[Records from a data source]
════════════════
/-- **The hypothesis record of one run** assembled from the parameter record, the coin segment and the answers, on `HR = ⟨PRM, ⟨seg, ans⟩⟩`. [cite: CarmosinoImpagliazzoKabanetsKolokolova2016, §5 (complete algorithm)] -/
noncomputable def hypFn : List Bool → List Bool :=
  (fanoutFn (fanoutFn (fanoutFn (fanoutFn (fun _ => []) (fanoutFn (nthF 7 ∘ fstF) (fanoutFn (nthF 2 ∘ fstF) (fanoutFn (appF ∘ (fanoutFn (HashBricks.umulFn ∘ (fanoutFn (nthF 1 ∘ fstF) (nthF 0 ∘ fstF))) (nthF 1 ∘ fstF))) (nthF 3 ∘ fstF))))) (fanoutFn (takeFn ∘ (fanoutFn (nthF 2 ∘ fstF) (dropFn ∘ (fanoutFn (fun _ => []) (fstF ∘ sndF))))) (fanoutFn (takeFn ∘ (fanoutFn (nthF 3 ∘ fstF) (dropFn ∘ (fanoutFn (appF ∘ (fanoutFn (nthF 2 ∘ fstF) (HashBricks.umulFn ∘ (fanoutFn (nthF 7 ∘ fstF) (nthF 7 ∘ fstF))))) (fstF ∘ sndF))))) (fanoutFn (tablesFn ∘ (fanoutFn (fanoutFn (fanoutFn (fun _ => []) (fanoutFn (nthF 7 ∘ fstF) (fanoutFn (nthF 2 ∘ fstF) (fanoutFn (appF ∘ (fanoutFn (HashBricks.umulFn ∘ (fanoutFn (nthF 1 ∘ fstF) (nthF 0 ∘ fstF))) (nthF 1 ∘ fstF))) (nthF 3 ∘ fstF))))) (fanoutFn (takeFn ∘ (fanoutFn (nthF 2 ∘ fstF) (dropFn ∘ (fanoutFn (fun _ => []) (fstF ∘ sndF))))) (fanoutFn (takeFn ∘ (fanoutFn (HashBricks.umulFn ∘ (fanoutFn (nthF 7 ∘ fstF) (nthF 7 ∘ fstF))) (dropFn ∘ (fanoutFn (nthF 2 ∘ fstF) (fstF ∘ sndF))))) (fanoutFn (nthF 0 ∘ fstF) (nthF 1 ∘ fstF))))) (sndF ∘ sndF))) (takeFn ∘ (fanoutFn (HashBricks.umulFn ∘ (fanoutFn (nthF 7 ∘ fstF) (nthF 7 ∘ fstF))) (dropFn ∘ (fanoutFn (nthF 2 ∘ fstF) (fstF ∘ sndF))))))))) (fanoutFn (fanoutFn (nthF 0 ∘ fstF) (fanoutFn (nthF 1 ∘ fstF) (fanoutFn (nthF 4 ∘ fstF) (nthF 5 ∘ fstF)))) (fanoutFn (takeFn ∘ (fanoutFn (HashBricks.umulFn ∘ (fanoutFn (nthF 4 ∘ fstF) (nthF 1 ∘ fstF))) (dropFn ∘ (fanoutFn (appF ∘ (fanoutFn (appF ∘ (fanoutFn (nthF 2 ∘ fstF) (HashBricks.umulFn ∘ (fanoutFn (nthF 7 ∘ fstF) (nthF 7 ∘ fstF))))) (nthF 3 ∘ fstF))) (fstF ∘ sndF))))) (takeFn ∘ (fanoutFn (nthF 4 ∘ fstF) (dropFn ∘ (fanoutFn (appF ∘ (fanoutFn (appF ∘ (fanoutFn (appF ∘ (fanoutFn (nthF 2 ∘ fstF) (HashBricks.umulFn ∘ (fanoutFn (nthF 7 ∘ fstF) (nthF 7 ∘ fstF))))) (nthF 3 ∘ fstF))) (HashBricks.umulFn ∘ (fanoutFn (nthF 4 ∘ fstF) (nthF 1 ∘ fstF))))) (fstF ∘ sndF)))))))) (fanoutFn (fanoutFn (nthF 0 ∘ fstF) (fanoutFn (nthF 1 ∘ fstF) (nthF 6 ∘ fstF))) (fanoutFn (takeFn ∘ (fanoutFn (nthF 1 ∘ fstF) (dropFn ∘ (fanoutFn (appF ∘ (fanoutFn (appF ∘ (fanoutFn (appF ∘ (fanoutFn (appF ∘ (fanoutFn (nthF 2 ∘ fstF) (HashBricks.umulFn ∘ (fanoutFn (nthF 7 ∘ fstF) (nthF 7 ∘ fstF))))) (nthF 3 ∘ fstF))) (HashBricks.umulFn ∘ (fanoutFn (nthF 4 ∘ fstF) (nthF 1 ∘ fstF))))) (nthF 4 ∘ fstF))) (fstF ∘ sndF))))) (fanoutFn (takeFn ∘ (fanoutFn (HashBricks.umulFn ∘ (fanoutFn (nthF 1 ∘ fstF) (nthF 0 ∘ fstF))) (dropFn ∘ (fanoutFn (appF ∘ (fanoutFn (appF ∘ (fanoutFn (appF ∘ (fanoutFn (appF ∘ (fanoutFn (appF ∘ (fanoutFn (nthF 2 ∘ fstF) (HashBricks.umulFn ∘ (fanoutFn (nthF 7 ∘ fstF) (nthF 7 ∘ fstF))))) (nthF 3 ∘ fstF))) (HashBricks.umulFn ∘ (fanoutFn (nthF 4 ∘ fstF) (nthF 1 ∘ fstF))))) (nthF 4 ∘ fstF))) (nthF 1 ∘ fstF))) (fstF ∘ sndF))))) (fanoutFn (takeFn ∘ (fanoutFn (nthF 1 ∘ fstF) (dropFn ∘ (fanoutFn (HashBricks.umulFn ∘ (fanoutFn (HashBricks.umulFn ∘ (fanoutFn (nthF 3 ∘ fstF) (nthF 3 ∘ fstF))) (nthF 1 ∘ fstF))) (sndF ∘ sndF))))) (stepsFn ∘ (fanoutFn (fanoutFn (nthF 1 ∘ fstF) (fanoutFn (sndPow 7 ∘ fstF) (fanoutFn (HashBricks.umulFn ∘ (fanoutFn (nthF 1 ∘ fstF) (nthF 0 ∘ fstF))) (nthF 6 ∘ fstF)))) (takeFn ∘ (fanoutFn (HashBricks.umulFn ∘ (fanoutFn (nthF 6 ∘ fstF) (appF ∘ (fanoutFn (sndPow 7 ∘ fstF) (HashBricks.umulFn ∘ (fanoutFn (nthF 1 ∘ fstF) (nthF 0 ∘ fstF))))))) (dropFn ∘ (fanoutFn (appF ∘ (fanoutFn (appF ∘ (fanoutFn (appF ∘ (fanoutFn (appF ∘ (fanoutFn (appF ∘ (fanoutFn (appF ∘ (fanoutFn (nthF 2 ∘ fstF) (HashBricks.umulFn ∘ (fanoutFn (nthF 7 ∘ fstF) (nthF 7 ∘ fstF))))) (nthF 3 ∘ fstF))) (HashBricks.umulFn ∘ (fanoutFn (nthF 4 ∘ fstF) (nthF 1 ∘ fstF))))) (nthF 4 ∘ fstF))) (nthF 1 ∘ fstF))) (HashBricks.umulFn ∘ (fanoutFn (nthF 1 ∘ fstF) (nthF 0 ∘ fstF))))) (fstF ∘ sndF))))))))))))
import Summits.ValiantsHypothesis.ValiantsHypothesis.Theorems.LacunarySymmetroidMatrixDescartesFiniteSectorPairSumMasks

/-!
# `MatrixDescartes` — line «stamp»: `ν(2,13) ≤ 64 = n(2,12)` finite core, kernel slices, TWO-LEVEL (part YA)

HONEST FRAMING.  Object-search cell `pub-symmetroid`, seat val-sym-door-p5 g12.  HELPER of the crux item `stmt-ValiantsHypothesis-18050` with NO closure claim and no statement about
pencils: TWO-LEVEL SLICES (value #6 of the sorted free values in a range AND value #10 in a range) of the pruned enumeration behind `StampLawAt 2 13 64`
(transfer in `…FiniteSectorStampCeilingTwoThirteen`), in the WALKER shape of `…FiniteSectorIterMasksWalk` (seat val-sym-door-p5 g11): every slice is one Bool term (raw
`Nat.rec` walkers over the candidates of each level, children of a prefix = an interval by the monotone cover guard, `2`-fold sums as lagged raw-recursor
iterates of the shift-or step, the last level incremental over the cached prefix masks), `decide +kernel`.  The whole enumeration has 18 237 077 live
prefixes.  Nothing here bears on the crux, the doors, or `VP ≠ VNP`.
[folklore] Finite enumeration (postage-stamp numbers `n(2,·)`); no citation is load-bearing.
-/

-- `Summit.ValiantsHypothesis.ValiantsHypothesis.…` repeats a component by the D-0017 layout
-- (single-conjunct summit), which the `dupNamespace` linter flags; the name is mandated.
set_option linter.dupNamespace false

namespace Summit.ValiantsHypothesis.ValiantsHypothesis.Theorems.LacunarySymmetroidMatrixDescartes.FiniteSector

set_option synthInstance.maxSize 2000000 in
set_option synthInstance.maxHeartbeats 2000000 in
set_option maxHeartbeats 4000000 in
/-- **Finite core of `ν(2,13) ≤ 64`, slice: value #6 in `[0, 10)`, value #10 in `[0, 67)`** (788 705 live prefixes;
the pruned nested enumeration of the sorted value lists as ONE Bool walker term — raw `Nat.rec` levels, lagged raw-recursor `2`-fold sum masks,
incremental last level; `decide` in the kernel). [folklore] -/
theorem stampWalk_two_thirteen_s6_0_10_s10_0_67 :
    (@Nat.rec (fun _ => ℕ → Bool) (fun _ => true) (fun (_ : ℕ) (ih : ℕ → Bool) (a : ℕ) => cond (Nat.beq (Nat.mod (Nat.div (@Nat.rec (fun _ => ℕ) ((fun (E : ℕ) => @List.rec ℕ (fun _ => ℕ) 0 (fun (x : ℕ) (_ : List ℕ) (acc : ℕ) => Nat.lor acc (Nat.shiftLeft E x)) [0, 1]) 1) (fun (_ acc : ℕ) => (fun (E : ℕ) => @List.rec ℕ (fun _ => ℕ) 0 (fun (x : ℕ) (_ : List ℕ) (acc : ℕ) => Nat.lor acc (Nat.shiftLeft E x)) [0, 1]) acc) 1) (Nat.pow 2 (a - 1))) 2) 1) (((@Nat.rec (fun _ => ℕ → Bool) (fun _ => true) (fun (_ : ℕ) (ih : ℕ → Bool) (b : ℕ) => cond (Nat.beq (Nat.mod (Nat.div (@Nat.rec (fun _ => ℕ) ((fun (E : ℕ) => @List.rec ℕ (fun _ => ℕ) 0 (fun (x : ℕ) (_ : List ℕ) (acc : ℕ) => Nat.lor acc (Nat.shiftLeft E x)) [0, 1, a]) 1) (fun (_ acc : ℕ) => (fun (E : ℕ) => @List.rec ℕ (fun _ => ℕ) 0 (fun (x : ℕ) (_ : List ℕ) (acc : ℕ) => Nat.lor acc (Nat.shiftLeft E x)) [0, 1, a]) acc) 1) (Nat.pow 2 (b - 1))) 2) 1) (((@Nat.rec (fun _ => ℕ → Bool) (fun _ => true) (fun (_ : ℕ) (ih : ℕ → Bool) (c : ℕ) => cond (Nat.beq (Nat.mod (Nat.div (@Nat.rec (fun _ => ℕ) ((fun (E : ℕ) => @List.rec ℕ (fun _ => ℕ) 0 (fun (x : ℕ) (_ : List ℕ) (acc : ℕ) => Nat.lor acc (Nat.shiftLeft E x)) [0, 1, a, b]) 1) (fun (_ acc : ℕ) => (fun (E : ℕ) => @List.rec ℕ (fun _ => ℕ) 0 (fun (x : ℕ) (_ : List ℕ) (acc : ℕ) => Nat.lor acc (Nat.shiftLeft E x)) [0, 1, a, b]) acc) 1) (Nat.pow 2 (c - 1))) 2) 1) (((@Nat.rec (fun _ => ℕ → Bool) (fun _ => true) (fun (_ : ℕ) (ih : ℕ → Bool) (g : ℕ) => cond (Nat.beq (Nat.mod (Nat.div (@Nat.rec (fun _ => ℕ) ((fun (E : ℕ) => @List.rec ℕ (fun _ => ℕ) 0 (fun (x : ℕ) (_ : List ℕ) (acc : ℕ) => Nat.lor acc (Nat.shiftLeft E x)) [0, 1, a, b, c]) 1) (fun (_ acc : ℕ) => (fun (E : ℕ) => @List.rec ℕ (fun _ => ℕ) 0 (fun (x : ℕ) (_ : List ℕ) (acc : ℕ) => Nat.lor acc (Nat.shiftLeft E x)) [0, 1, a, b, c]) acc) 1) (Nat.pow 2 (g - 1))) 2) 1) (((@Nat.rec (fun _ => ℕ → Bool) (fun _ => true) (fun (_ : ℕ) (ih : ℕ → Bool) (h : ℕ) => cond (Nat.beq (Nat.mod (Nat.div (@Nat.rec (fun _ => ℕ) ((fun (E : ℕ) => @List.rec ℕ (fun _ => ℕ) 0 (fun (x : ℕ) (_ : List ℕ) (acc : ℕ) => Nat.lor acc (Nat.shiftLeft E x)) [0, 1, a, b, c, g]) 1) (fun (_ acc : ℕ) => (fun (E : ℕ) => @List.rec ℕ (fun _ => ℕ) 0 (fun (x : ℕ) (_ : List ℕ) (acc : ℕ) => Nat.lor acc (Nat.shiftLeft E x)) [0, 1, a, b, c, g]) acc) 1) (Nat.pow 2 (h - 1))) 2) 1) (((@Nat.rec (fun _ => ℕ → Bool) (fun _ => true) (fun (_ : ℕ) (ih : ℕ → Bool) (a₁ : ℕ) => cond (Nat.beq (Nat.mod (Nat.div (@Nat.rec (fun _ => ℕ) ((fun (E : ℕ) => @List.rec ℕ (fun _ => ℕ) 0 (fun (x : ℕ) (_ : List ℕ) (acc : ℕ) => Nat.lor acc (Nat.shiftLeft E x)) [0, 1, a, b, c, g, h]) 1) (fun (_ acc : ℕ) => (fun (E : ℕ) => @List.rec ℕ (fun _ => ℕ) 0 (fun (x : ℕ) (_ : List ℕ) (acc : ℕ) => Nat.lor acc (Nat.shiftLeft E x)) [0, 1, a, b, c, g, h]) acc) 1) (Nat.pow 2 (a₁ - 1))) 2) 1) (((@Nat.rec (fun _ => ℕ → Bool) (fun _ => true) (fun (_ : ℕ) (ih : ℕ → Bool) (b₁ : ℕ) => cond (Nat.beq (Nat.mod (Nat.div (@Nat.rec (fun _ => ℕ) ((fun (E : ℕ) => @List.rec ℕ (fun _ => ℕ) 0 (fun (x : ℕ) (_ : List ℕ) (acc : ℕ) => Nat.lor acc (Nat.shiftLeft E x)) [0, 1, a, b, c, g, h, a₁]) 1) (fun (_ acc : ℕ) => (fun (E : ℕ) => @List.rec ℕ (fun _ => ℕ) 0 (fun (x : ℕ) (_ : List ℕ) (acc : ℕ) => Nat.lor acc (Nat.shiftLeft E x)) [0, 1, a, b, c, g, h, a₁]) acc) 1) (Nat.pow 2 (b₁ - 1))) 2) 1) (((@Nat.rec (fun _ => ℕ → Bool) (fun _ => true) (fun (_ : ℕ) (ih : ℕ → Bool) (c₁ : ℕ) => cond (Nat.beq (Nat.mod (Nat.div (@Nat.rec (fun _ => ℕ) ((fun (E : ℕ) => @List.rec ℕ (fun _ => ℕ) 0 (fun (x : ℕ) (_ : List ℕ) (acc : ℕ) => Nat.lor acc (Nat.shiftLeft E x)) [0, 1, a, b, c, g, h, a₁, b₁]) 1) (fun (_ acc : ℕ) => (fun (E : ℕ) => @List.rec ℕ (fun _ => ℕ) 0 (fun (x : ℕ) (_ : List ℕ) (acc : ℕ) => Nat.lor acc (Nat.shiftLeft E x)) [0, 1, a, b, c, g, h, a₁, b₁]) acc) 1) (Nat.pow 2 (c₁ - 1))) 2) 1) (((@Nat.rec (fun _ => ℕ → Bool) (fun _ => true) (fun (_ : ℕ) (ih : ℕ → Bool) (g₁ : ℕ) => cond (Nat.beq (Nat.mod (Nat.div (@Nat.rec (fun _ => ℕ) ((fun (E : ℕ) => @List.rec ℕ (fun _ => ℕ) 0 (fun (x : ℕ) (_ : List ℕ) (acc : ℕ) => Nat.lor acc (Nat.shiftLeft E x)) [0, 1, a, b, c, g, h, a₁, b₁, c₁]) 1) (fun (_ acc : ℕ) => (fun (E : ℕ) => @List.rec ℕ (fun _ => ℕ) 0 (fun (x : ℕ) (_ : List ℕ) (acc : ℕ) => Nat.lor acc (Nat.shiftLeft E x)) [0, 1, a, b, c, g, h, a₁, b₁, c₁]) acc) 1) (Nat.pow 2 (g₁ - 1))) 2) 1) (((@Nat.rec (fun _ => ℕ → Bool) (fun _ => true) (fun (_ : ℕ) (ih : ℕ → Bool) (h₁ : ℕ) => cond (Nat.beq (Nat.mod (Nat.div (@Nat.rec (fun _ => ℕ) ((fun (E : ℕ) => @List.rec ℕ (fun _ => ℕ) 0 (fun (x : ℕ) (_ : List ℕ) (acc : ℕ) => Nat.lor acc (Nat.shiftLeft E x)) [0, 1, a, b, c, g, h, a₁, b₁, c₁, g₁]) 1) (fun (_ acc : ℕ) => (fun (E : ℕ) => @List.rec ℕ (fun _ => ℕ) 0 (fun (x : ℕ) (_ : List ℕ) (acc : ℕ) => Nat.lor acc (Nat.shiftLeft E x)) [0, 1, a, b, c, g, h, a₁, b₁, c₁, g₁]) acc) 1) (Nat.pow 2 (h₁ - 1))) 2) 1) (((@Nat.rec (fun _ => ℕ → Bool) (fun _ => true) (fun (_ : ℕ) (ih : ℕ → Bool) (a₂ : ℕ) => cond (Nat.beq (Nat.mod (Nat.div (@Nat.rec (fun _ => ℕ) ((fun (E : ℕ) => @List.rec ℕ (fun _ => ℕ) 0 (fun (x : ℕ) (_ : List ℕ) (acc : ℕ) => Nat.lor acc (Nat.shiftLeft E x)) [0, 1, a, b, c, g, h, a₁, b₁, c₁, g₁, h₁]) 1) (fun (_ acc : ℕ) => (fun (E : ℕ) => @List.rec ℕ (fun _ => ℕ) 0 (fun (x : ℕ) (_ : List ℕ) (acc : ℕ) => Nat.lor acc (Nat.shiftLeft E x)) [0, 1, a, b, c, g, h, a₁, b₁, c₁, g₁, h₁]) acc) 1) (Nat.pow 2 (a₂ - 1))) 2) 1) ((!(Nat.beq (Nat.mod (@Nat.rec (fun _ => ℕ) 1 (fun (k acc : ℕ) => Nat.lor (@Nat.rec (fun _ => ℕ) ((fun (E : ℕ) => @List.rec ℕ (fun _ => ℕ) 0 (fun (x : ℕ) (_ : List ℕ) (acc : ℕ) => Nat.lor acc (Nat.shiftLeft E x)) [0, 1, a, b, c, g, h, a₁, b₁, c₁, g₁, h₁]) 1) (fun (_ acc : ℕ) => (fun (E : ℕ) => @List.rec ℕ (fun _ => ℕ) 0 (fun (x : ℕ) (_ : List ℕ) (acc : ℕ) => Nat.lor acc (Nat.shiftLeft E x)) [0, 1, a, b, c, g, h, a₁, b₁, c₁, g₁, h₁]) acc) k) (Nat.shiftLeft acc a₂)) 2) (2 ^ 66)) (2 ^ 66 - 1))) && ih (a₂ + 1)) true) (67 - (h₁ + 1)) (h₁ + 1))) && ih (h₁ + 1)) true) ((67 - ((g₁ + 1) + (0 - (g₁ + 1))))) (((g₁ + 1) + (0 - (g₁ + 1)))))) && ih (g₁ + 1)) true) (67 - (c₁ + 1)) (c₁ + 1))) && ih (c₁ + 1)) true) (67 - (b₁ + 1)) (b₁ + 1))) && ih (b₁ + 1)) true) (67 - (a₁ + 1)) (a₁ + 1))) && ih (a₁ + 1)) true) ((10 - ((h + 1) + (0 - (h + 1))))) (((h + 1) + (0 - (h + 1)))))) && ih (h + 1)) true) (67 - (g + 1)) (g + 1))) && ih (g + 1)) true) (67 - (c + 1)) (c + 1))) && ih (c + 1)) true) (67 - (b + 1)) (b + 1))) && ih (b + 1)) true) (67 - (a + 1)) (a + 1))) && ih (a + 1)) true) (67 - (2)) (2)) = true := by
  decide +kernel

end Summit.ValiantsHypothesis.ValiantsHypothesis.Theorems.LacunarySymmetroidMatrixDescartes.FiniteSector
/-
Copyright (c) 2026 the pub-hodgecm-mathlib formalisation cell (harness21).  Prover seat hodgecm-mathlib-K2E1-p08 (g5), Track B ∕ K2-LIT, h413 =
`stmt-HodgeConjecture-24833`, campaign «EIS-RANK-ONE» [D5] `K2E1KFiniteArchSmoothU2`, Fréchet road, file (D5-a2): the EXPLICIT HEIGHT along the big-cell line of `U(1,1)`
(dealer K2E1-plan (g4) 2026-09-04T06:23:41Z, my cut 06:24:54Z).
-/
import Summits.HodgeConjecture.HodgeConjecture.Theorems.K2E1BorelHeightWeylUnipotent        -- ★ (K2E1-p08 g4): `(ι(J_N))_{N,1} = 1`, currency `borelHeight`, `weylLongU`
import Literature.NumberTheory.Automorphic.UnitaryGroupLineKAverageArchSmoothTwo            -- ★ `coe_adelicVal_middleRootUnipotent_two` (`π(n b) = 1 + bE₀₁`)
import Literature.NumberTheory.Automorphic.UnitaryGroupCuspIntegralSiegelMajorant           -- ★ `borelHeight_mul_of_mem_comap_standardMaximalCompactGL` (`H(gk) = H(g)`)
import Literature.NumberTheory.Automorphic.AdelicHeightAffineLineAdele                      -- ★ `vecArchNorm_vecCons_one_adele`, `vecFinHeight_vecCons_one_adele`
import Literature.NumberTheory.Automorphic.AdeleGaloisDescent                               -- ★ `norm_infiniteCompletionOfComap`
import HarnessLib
════════════════
Task:
Above are the records; repeat exactly the lines from the one holding "-- (single-conjunct summit), which" down to the one holding "set_option maxHeartbeats 4000000 in", end lines included.

Exercise response:
-- (single-conjunct summit), which the `dupNamespace` linter flags; the name is mandated.
set_option linter.dupNamespace false

namespace Summit.ValiantsHypothesis.ValiantsHypothesis.Theorems.LacunarySymmetroidMatrixDescartes.FiniteSector

set_option synthInstance.maxSize 2000000 in
set_option synthInstance.maxHeartbeats 2000000 in
set_option maxHeartbeats 4000000 in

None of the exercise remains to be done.